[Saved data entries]
import Summits.AtomisticToContinuum.HydrodynamicLimit.Theorems.RelayRaceLocalityLightConeInLawSVCCountFamilyVariance

/-!
# Count families on `ℕ`: discrete log-concavity envelopes and heavy points near the mean

Helper file (`--supports stmt-AtomisticToContinuum-12500`) of the line `susceptibility-variance-continuity`
of the crux `LightConeInLaw`, for the stub `stub_countLCLT` (part (c): the local central-limit lower bound),
continuing `…SVCCountFamilyMoments` / `…SVCCountFamilyVariance`. Pure discrete analysis.

* `log_ratio_eq`, `log_second_diff_ge`: for a count family `(n+1) p(n+1) = ν g(n) p(n)` with `g ≥ 1/2` and
  `|g(n+1) - g(n)| ≤ D`, `ν D ≤ 1/8`, the discrete curvature of `log p` is bounded below on `[ν/4, G)`:
  `log p(k+2) - 2 log p(k+1) + log p(k) ≥ -10/ν` (the law is not more concentrated than a Gaussian of
  variance `≍ ν`).
* `concave_up`, `concave_down`: the resulting one-sided Gaussian lower envelopes around a local maximum
  of an arbitrary sequence `ℓ` with curvature `≥ -c`: `ℓ(m ± j) ≥ ℓ(m) - c j(j+1)/2`.
* `tsum_far_le` (Chebyshev), `sum_le_tsum_indicator`, `exists_heavy_near_mean` (pigeonhole): a point
  `n₁` with `|n₁ - M| < w + 1` and `p(n₁) ≥ 3/(4(2w+1))` as soon as the mass at distance `≥ w` from the
  mean `M` is `≤ 1/4`.
-/

namespace Summit.AtomisticToContinuum.HydrodynamicLimit.Theorems.LightConeInLawSVC.CountLCLT

open scoped BigOperators
open Finset

noncomputable section

variable {p g : ℕ → ℝ} {ν : ℝ}

/-! ### Positivity and the curvature of `log p` -/

/-- **Positivity on the good segment**: `p(n) > 0` for `n ≤ G + 1` if `p(0) > 0` and `g > 0` on `[0, G]`.
[folklore] -/
theorem pos_of_le (hrat : ∀ n, p (n + 1) * ((n : ℝ) + 1) = ν * g n * p n) (hν : 0 < ν) (hp0 : 0 < p 0)
    {G : ℕ} (hg : ∀ n, n ≤ G → 0 < g n) : ∀ n, n ≤ G + 1 → 0 < p n := by
  intro n
  induction n with
  | zero => intro _; exact hp0
  | succ n ih =>
      intro hn
      have h := hrat n
      have hpn := ih (by omega)
      have hgn := hg n (by omega)
      have hn1 : (0 : ℝ) < (n : ℝ) + 1 := by positivity
      have e : p (n + 1) = ν * g n * p n / ((n : ℝ) + 1) := by
        rw [← h, mul_div_cancel_right₀ _ hn1.ne']
      rw [e]; positivity

/-- **The log-ratio identity**: `log p(k+1) - log p(k) = log ν + log g(k) - log (k+1)`. [folklore] -/
theorem log_ratio_eq (hrat : ∀ n, p (n + 1) * ((n : ℝ) + 1) = ν * g n * p n) (hν : 0 < ν) {k : ℕ}
    (hpk : 0 < p k) (hpk1 : 0 < p (k + 1)) (hgk : 0 < g k) :
    Real.log (p (k + 1)) - Real.log (p k) = Real.log ν + Real.log (g k) - Real.log ((k : ℝ) + 1) := by
  have h := congrArg Real.log (hrat k)
  have hk1 : (0 : ℝ) < (k : ℝ) + 1 := by positivity
  rw [Real.log_mul hpk1.ne' hk1.ne', Real.log_mul (mul_pos hν hgk).ne' hpk.ne',
    Real.log_mul hν.ne' hgk.ne'] at h
  linarith

/-- `log x ≥ -2 (1 - x)` for `1/2 ≤ x ≤ 1` (from `log x ≥ 1 - 1/x`). [folklore] -/
theorem neg_two_mul_le_log {x : ℝ} (hx : 1 / 2 ≤ x) (hx1 : x ≤ 1) : -(2 * (1 - x)) ≤ Real.log x := by
  have hx0 : 0 < x := by linarith
  have h := Real.one_sub_inv_le_log_of_pos hx0
  have h2 : -(2 * (1 - x)) ≤ 1 - x⁻¹ := by
    rw [show (1 : ℝ) - x⁻¹ = (x - 1) / x by field_simp, le_div_iff₀ hx0]
    nlinarith
  linarith

/-- **Lower bound on the discrete curvature of `log p`**: for `ν/4 ≤ k + 2`, `k < G`,
`log p(k+2) - 2 log p(k+1) + log p(k) ≥ -10/ν` (`g ≥ 1/2`, `D`-Lipschitz on `[0, G]`, `ν D ≤ 1/8`,
`ν ≥ 32`). [folklore] -/
theorem log_second_diff_ge (hrat : ∀ n, p (n + 1) * ((n : ℝ) + 1) = ν * g n * p n) (hν32 : 32 ≤ ν)
    {G : ℕ} (hgl : ∀ n, n ≤ G → 1 / 2 ≤ g n) {D : ℝ} (hD : ∀ n, n < G → |g (n + 1) - g n| ≤ D)
    (hνD : ν * D ≤ 1 / 8) (hpos : ∀ n, n ≤ G + 1 → 0 < p n) {k : ℕ} (hkA : ν / 4 ≤ (k : ℝ) + 2)
    (hkG : k < G) :
    -(10 / ν) ≤ Real.log (p (k + 2)) - 2 * Real.log (p (k + 1)) + Real.log (p k) := by
  have hν : 0 < ν := by linarith
  have hgk : 1 / 2 ≤ g k := hgl k hkG.le
  have hgk1 : 1 / 2 ≤ g (k + 1) := hgl (k + 1) hkG
  have hgk0 : 0 < g k := by linarith
  have hgk10 : 0 < g (k + 1) := by linarith
  have h1 := log_ratio_eq hrat hν (hpos k (by omega)) (hpos (k + 1) (by omega)) hgk0
  have h2 := log_ratio_eq hrat hν (hpos (k + 1) (by omega)) (hpos (k + 2) (by omega)) hgk10
  push_cast at h2
  -- `log g(k+1) - log g(k) ≥ -4D ≥ -1/(2ν)`
  have hD0 : 0 ≤ D := le_trans (abs_nonneg _) (hD k hkG)
  have h4D : 4 * D ≤ 1 / (2 * ν) := by rw [le_div_iff₀ (by positivity)]; nlinarith
  have hgg : -(1 / (2 * ν)) ≤ Real.log (g (k + 1)) - Real.log (g k) := by
    rcases le_or_gt (g k) (g (k + 1)) with hle | hlt
    · have := Real.log_le_log hgk0 hle
      have : 0 ≤ 1 / (2 * ν) := by positivity
      linarith
    · have hdiff : g k - g (k + 1) ≤ D := by
        have := (abs_le.mp (hD k hkG)).1; linarith
      have hDs : D ≤ 1 / 4 := by nlinarith
      have hx : 1 / 2 ≤ g (k + 1) / g k := by
        rw [le_div_iff₀ hgk0]; nlinarith
      have hx1 : g (k + 1) / g k ≤ 1 := by rw [div_le_one hgk0]; exact hlt.le
      have h := neg_two_mul_le_log hx hx1
      rw [Real.log_div hgk10.ne' hgk0.ne'] at h
      have h3 : 1 - g (k + 1) / g k ≤ 2 * D := by
        rw [show 1 - g (k + 1) / g k = (g k - g (k + 1)) / g k by field_simp, div_le_iff₀ hgk0]
        nlinarith
      linarith
  -- `log (k+1) - log (k+2) ≥ -1/(k+1) ≥ -8/ν`
  have hkk : -(8 / ν) ≤ Real.log ((k : ℝ) + 1) - Real.log ((k : ℝ) + 1 + 1) := by
    have hk1 : (0 : ℝ) < (k : ℝ) + 1 := by positivity
    have hx : 1 / 2 ≤ ((k : ℝ) + 1) / ((k : ℝ) + 1 + 1) := by
      rw [le_div_iff₀ (by positivity)]; linarith
    have hx1 : ((k : ℝ) + 1) / ((k : ℝ) + 1 + 1) ≤ 1 := by
      rw [div_le_one (by positivity)]; linarith
    have h := neg_two_mul_le_log hx hx1
    rw [Real.log_div hk1.ne' (by positivity)] at h
    have h3 : 2 * (1 - ((k : ℝ) + 1) / ((k : ℝ) + 1 + 1)) = 2 / ((k : ℝ) + 1 + 1) := by
      field_simp; ring
    rw [h3] at h
    have h4 : 2 / ((k : ℝ) + 1 + 1) ≤ 8 / ν := by
      rw [div_le_div_iff₀ (by positivity) hν]; linarith
    linarith
  have e : Real.log (p (k + 2)) - 2 * Real.log (p (k + 1)) + Real.log (p k) =
      (Real.log (p (k + 1 + 1)) - Real.log (p (k + 1))) - (Real.log (p (k + 1)) - Real.log (p k)) := by
    ring_nf
  rw [e, h2, h1]
  have h5 : (1 : ℝ) / (2 * ν) + 8 / ν ≤ 10 / ν := by
    rw [div_add_div _ _ (by positivity) hν.ne', div_le_div_iff₀ (by positivity) hν]; nlinarith
  linarith

/-! ### One-sided Gaussian lower envelopes of an almost-concave sequence -/

/-- **Downward envelope.** If `ℓ(k+2) - 2ℓ(k+1) + ℓ(k) ≥ -c` for `A ≤ k < B` and the forward difference at
`a + j` is `≤ t`, then `ℓ(a + j) - ℓ(a) ≤ j t + c j(j+1)/2` (`A ≤ a`, `a + j ≤ B`). [folklore] -/
theorem concave_down {ℓ : ℕ → ℝ} {A B : ℕ} {c : ℝ}
    (hc : ∀ k, A ≤ k → k < B → -c ≤ ℓ (k + 2) - 2 * ℓ (k + 1) + ℓ k) {a : ℕ} (ha : A ≤ a) :
    ∀ (j : ℕ) (t : ℝ), a + j ≤ B → ℓ (a + j + 1) - ℓ (a + j) ≤ t →
      ℓ (a + j) - ℓ a ≤ j * t + c * ((j : ℝ) * ((j : ℝ) + 1) / 2) := by
  intro j
  induction j with
  | zero => intro t _ _; simp
  | succ j ih =>
      intro t hjB htop
      have hk := hc (a + j) (by omega) (by omega)
      have hd : ℓ (a + j + 1) - ℓ (a + j) ≤ t + c := by
        have e : a + (j + 1) + 1 = a + j + 2 := by ring
        rw [e, show a + (j + 1) = a + j + 1 by ring] at htop
        linarith
      have h := ih (t + c) (by omega) hd
      rw [show a + (j + 1) = a + j + 1 by ring]
      push_cast
      nlinarith

/-- **Upward envelope.** If `ℓ(k+2) - 2ℓ(k+1) + ℓ(k) ≥ -c` for `A ≤ k < B` and the forward difference at
`b` is `≥ -t`, then `ℓ(b + 1 + j) - ℓ(b + 1) ≥ -(j t + c j(j+1)/2)` (`A ≤ b`, `b + j ≤ B`). [folklore] -/
theorem concave_up {ℓ : ℕ → ℝ} {A B : ℕ} {c : ℝ}
    (hc : ∀ k, A ≤ k → k < B → -c ≤ ℓ (k + 2) - 2 * ℓ (k + 1) + ℓ k) :
    ∀ (j : ℕ) (b : ℕ) (t : ℝ), A ≤ b → b + j ≤ B → -t ≤ ℓ (b + 1) - ℓ b →
      -(j * t + c * ((j : ℝ) * ((j : ℝ) + 1) / 2)) ≤ ℓ (b + 1 + j) - ℓ (b + 1) := by
  intro j
  induction j with
  | zero => intro b t _ _ _; simp
  | succ j ih =>
      intro b t hb hjB hbot
      have hk := hc b hb (by omega)
      have hd : -(t + c) ≤ ℓ (b + 1 + 1) - ℓ (b + 1) := by linarith
      have h := ih (b + 1) (t + c) (by omega) (by omega) hd
      rw [show b + 1 + (j + 1) = b + 1 + 1 + j by ring]
      push_cast
      nlinarith

/-! ### Chebyshev and heavy points near the mean -/

/-- **Chebyshev**: the mass at distance `≥ W > 0` from `M = Σ p n` is `≤ V/W²`,
`V = Σ p n² - M²`. [folklore] -/
theorem tsum_far_le (hp : ∀ n, 0 ≤ p n) (hsum : HasSum p 1)
    (hrat : ∀ n, p (n + 1) * ((n : ℝ) + 1) = ν * g n * p n) (hg1 : ∀ n, g n ≤ 1) (hν : 0 < ν)
    {W : ℝ} (hW : 0 < W) :
    ∑' n, p n * (if W ≤ |(n : ℝ) - ∑' k, p k * (k : ℝ)| then (1 : ℝ) else 0) ≤
      (∑' n, p n * (n : ℝ) ^ 2 - (∑' n, p n * (n : ℝ)) ^ 2) / W ^ 2 := by
  have hV0 := tsum_mul_nat_sub_sq hp hsum hrat hg1 hν (∑' k, p k * (k : ℝ))
  generalize hM : ∑' k, p k * (k : ℝ) = M at hV0 ⊢
  have hV : ∑' n, p n * ((n : ℝ) - M) ^ 2 = ∑' n, p n * (n : ℝ) ^ 2 - M ^ 2 := by
    rw [hV0]; ring
  have hsq : Summable fun n => p n * ((n : ℝ) - M) ^ 2 :=
    summable_mul_of_le hp hrat hg1 hν (C := (|M| + 1) ^ 2) fun n => by
      have hn0 : (0 : ℝ) ≤ n := Nat.cast_nonneg n
      rw [abs_of_nonneg (sq_nonneg _), ← mul_pow]
      have : |(n : ℝ) - M| ≤ (|M| + 1) * ((n : ℝ) + 1) := by
        calc |(n : ℝ) - M| ≤ |(n : ℝ)| + |M| := abs_sub _ _
          _ = n + |M| := by rw [Nat.abs_cast]
          _ ≤ (|M| + 1) * ((n : ℝ) + 1) := by nlinarith [abs_nonneg M]
      calc ((n : ℝ) - M) ^ 2 = |(n : ℝ) - M| ^ 2 := (sq_abs _).symm
        _ ≤ ((|M| + 1) * ((n : ℝ) + 1)) ^ 2 := pow_le_pow_left₀ (abs_nonneg _) this 2
  have hsi : Summable fun n => p n * (if W ≤ |(n : ℝ) - M| then (1 : ℝ) else 0) :=
    summable_mul_of_abs_le hp hrat hg1 hν (B := 1) fun n => by split_ifs <;> simp
  have hpt : ∀ n, p n * (if W ≤ |(n : ℝ) - M| then (1 : ℝ) else 0) ≤ (1 / W ^ 2) * (p n * ((n : ℝ) - M) ^ 2) := by
    intro n
    rw [← mul_assoc, mul_comm (1 / W ^ 2) (p n), mul_assoc]
    refine mul_le_mul_of_nonneg_left ?_ (hp n)
    split_ifs with h
    · rw [one_div, inv_mul_eq_div, le_div_iff₀ (by positivity), one_mul, ← sq_abs ((n : ℝ) - M)]
      exact pow_le_pow_left₀ hW.le h 2
    · positivity
  calc ∑' n, p n * (if W ≤ |(n : ℝ) - M| then (1 : ℝ) else 0)
      ≤ ∑' n, (1 / W ^ 2) * (p n * ((n : ℝ) - M) ^ 2) := hsi.tsum_le_tsum hpt (hsq.mul_left _)
    _ = (1 / W ^ 2) * ∑' n, p n * ((n : ℝ) - M) ^ 2 := tsum_mul_left
    _ = _ := by rw [hV]; ring

/-- A finite block of weights is dominated by the corresponding indicator series. [folklore] -/
theorem sum_le_tsum_indicator (hp : ∀ n, 0 ≤ p n) (hsum : HasSum p 1) (S : Finset ℕ) {χ : ℕ → ℝ}
    (hχ0 : ∀ n, 0 ≤ χ n) (hχ1 : ∀ n, χ n ≤ 1) (hS : ∀ n ∈ S, χ n = 1) :
    ∑ n ∈ S, p n ≤ ∑' n, p n * χ n := by
  have hs : Summable fun n => p n * χ n := by
    refine Summable.of_nonneg_of_le (fun n => mul_nonneg (hp n) (hχ0 n)) (fun n => ?_) hsum.summable
    calc p n * χ n ≤ p n * 1 := mul_le_mul_of_nonneg_left (hχ1 n) (hp n)
      _ = p n := mul_one _
  calc ∑ n ∈ S, p n = ∑ n ∈ S, p n * χ n := sum_congr rfl fun n hn => by rw [hS n hn, mul_one]
    _ ≤ ∑' n, p n * χ n := hs.sum_le_tsum S fun n _ => mul_nonneg (hp n) (hχ0 n)

/-- **A heavy point near the mean** (pigeonhole): if the mass at distance `≥ w` from the mean `M` is
`≤ 1/4` (`w ≥ 1` an integer) then some `n₁` with `|n₁ - M| < w + 1` carries `p(n₁) ≥ 3/(4(2w+1))`.
[folklore] -/
theorem exists_heavy_near_mean (hp : ∀ n, 0 ≤ p n) (hsum : HasSum p 1)
    (hrat : ∀ n, p (n + 1) * ((n : ℝ) + 1) = ν * g n * p n) (hg1 : ∀ n, g n ≤ 1) (hν : 0 < ν)
    {w : ℕ} (hw : 1 ≤ w)
    (hfar : ∑' n, p n * (if (w : ℝ) ≤ |(n : ℝ) - ∑' k, p k * (k : ℝ)| then (1 : ℝ) else 0) ≤ 1 / 4) :
    ∃ n₁ : ℕ, |(n₁ : ℝ) - ∑' k, p k * (k : ℝ)| < w + 1 ∧ 3 / (4 * (2 * (w : ℝ) + 1)) ≤ p n₁ := by
  set M : ℝ := ∑' k, p k * (k : ℝ) with hM
  have hM0 : 0 ≤ M := tsum_nonneg fun n => mul_nonneg (hp n) (Nat.cast_nonneg n)
  set n₀ : ℕ := ⌊M⌋₊ with hn₀
  have hn₀M : (n₀ : ℝ) ≤ M := Nat.floor_le hM0
  have hMn₀ : M < n₀ + 1 := Nat.lt_floor_add_one M
  set J : Finset ℕ := Ico (n₀ - w) (n₀ + w + 1) with hJ
  have hcard : (J.card : ℝ) ≤ 2 * w + 1 := by
    rw [hJ, Nat.card_Ico]
    have : n₀ + w + 1 - (n₀ - w) ≤ 2 * w + 1 := by omega
    exact_mod_cast this
  have hJne : J.Nonempty := ⟨n₀, by rw [hJ, mem_Ico]; omega⟩
  have hcard0 : (0 : ℝ) < J.card := by exact_mod_cast hJne.card_pos
  -- the near mass is `≥ 3/4` and sits inside `J`
  set χ : ℕ → ℝ := fun n => if (w : ℝ) ≤ |(n : ℝ) - M| then 1 else 0 with hχ
  have hsχ : Summable fun n => p n * χ n :=
    summable_mul_of_abs_le hp hrat hg1 hν (B := 1) fun n => by simp only [hχ]; split_ifs <;> simp
  have hnear : 3 / 4 ≤ ∑' n, p n * (1 - χ n) := by
    have h1 : ∑' n, p n * (1 - χ n) = ∑' n, p n - ∑' n, p n * χ n := by
      rw [← hsum.summable.tsum_sub hsχ]; exact tsum_congr fun n => by ring
    rw [h1, hsum.tsum_eq]
    linarith
  have hin : ∀ n, p n * (1 - χ n) ≤ p n * (if n ∈ J then (1 : ℝ) else 0) := by
    intro n
    refine mul_le_mul_of_nonneg_left ?_ (hp n)
    simp only [hχ]
    split_ifs with h1 h2 h2
    · simp
    · simp
    · simp
    · exfalso
      apply h2
      rw [hJ, mem_Ico]
      push Not at h1
      have h3 := abs_lt.mp h1
      constructor
      · by_contra hc
        push Not at hc
        have : (n : ℝ) + w < n₀ := by exact_mod_cast (by omega : n + w < n₀)
        linarith
      · by_contra hc
        push Not at hc
        have : (n₀ : ℝ) + w + 1 ≤ n := by exact_mod_cast hc
        linarith
  have hsJ : Summable fun n => p n * (if n ∈ J then (1 : ℝ) else 0) :=
    summable_mul_of_abs_le hp hrat hg1 hν (B := 1) fun n => by split_ifs <;> simp
  have hsn : Summable fun n => p n * (1 - χ n) :=
    summable_mul_of_abs_le hp hrat hg1 hν (B := 1) fun n => by
      simp only [hχ]; split_ifs <;> simp
  have hJsum : ∑' n, p n * (if n ∈ J then (1 : ℝ) else 0) = ∑ n ∈ J, p n := by
    rw [tsum_eq_sum (s := J) (fun n hn => by rw [if_neg hn, mul_zero])]
    exact sum_congr rfl fun n hn => by rw [if_pos hn, mul_one]
  have hJmass : 3 / 4 ≤ ∑ n ∈ J, p n := by
    rw [← hJsum]; exact hnear.trans (hsn.tsum_le_tsum hin hsJ)
  -- pigeonhole
  have hconst : ∑ _n ∈ J, 3 / (4 * (J.card : ℝ)) ≤ ∑ n ∈ J, p n := by
    rw [sum_const, nsmul_eq_mul]
    have : (J.card : ℝ) * (3 / (4 * (J.card : ℝ))) = 3 / 4 := by field_simp
    rw [this]; exact hJmass
  obtain ⟨n₁, hn₁J, hn₁⟩ := exists_le_of_sum_le hJne hconst
  refine ⟨n₁, ?_, le_trans ?_ hn₁⟩
  · rw [hJ, mem_Ico] at hn₁J
    rw [abs_lt]
    constructor
    · have : (n₀ : ℝ) ≤ n₁ + w := by exact_mod_cast (by omega : n₀ ≤ n₁ + w)
      linarith
    · have : (n₁ : ℝ) + 1 ≤ n₀ + w + 1 := by exact_mod_cast (by omega : n₁ + 1 ≤ n₀ + w + 1)
      linarith
  · rw [div_le_div_iff₀ (by positivity) (by positivity)]
    nlinarith

/-- **COUNT FAMILIES: A HEAVY POINT NEAR THE MEAN** (registered helper `countFamily_heavyPoint` of the line
`susceptibility-variance-continuity`). For a probability weight `p` on `ℕ` with
`(n+1) p(n+1) = ν g(n) p(n)`, `g ≤ 1`, `ν > 0`: if the mass at distance `≥ w` (`w ≥ 1` an integer) from
the mean is `≤ 1/4`, some `n₁` with `|n₁ - Σ p k k| < w + 1` has `p(n₁) ≥ 3/(4(2w+1))`. [folklore] -/
theorem countFamily_heavyPoint :
    ∀ (p g : ℕ → ℝ) (ν : ℝ) (w : ℕ), (∀ n, 0 ≤ p n) → HasSum p 1 →
      (∀ n, p (n + 1) * ((n : ℝ) + 1) = ν * g n * p n) → (∀ n, g n ≤ 1) → 0 < ν → 1 ≤ w →
      ∑' n, p n * (if (w : ℝ) ≤ |(n : ℝ) - ∑' k, p k * (k : ℝ)| then (1 : ℝ) else 0) ≤ 1 / 4 →
      ∃ n₁ : ℕ, |(n₁ : ℝ) - ∑' k, p k * (k : ℝ)| < w + 1 ∧ 3 / (4 * (2 * (w : ℝ) + 1)) ≤ p n₁ :=
  fun _ _ _ _ hp hsum hrat hg1 hν hw hfar => exists_heavy_near_mean hp hsum hrat hg1 hν hw hfar

end

end Summit.AtomisticToContinuum.HydrodynamicLimit.Theorems.LightConeInLawSVC.CountLCLT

Exercise: Return only the lines between the one holding "rw [le_div_iff₀ (by positivity)]; linarith" and the one holding "rw [h3] at h", inclusive, exactly as they appear above.

The answer:
      rw [le_div_iff₀ (by positivity)]; linarith
    have hx1 : ((k : ℝ) + 1) / ((k : ℝ) + 1 + 1) ≤ 1 := by
      rw [div_le_one (by positivity)]; linarith
    have h := neg_two_mul_le_log hx hx1
    rw [Real.log_div hk1.ne' (by positivity)] at h
    have h3 : 2 * (1 - ((k : ℝ) + 1) / ((k : ℝ) + 1 + 1)) = 2 / ((k : ℝ) + 1 + 1) := by
      field_simp; ring
    rw [h3] at h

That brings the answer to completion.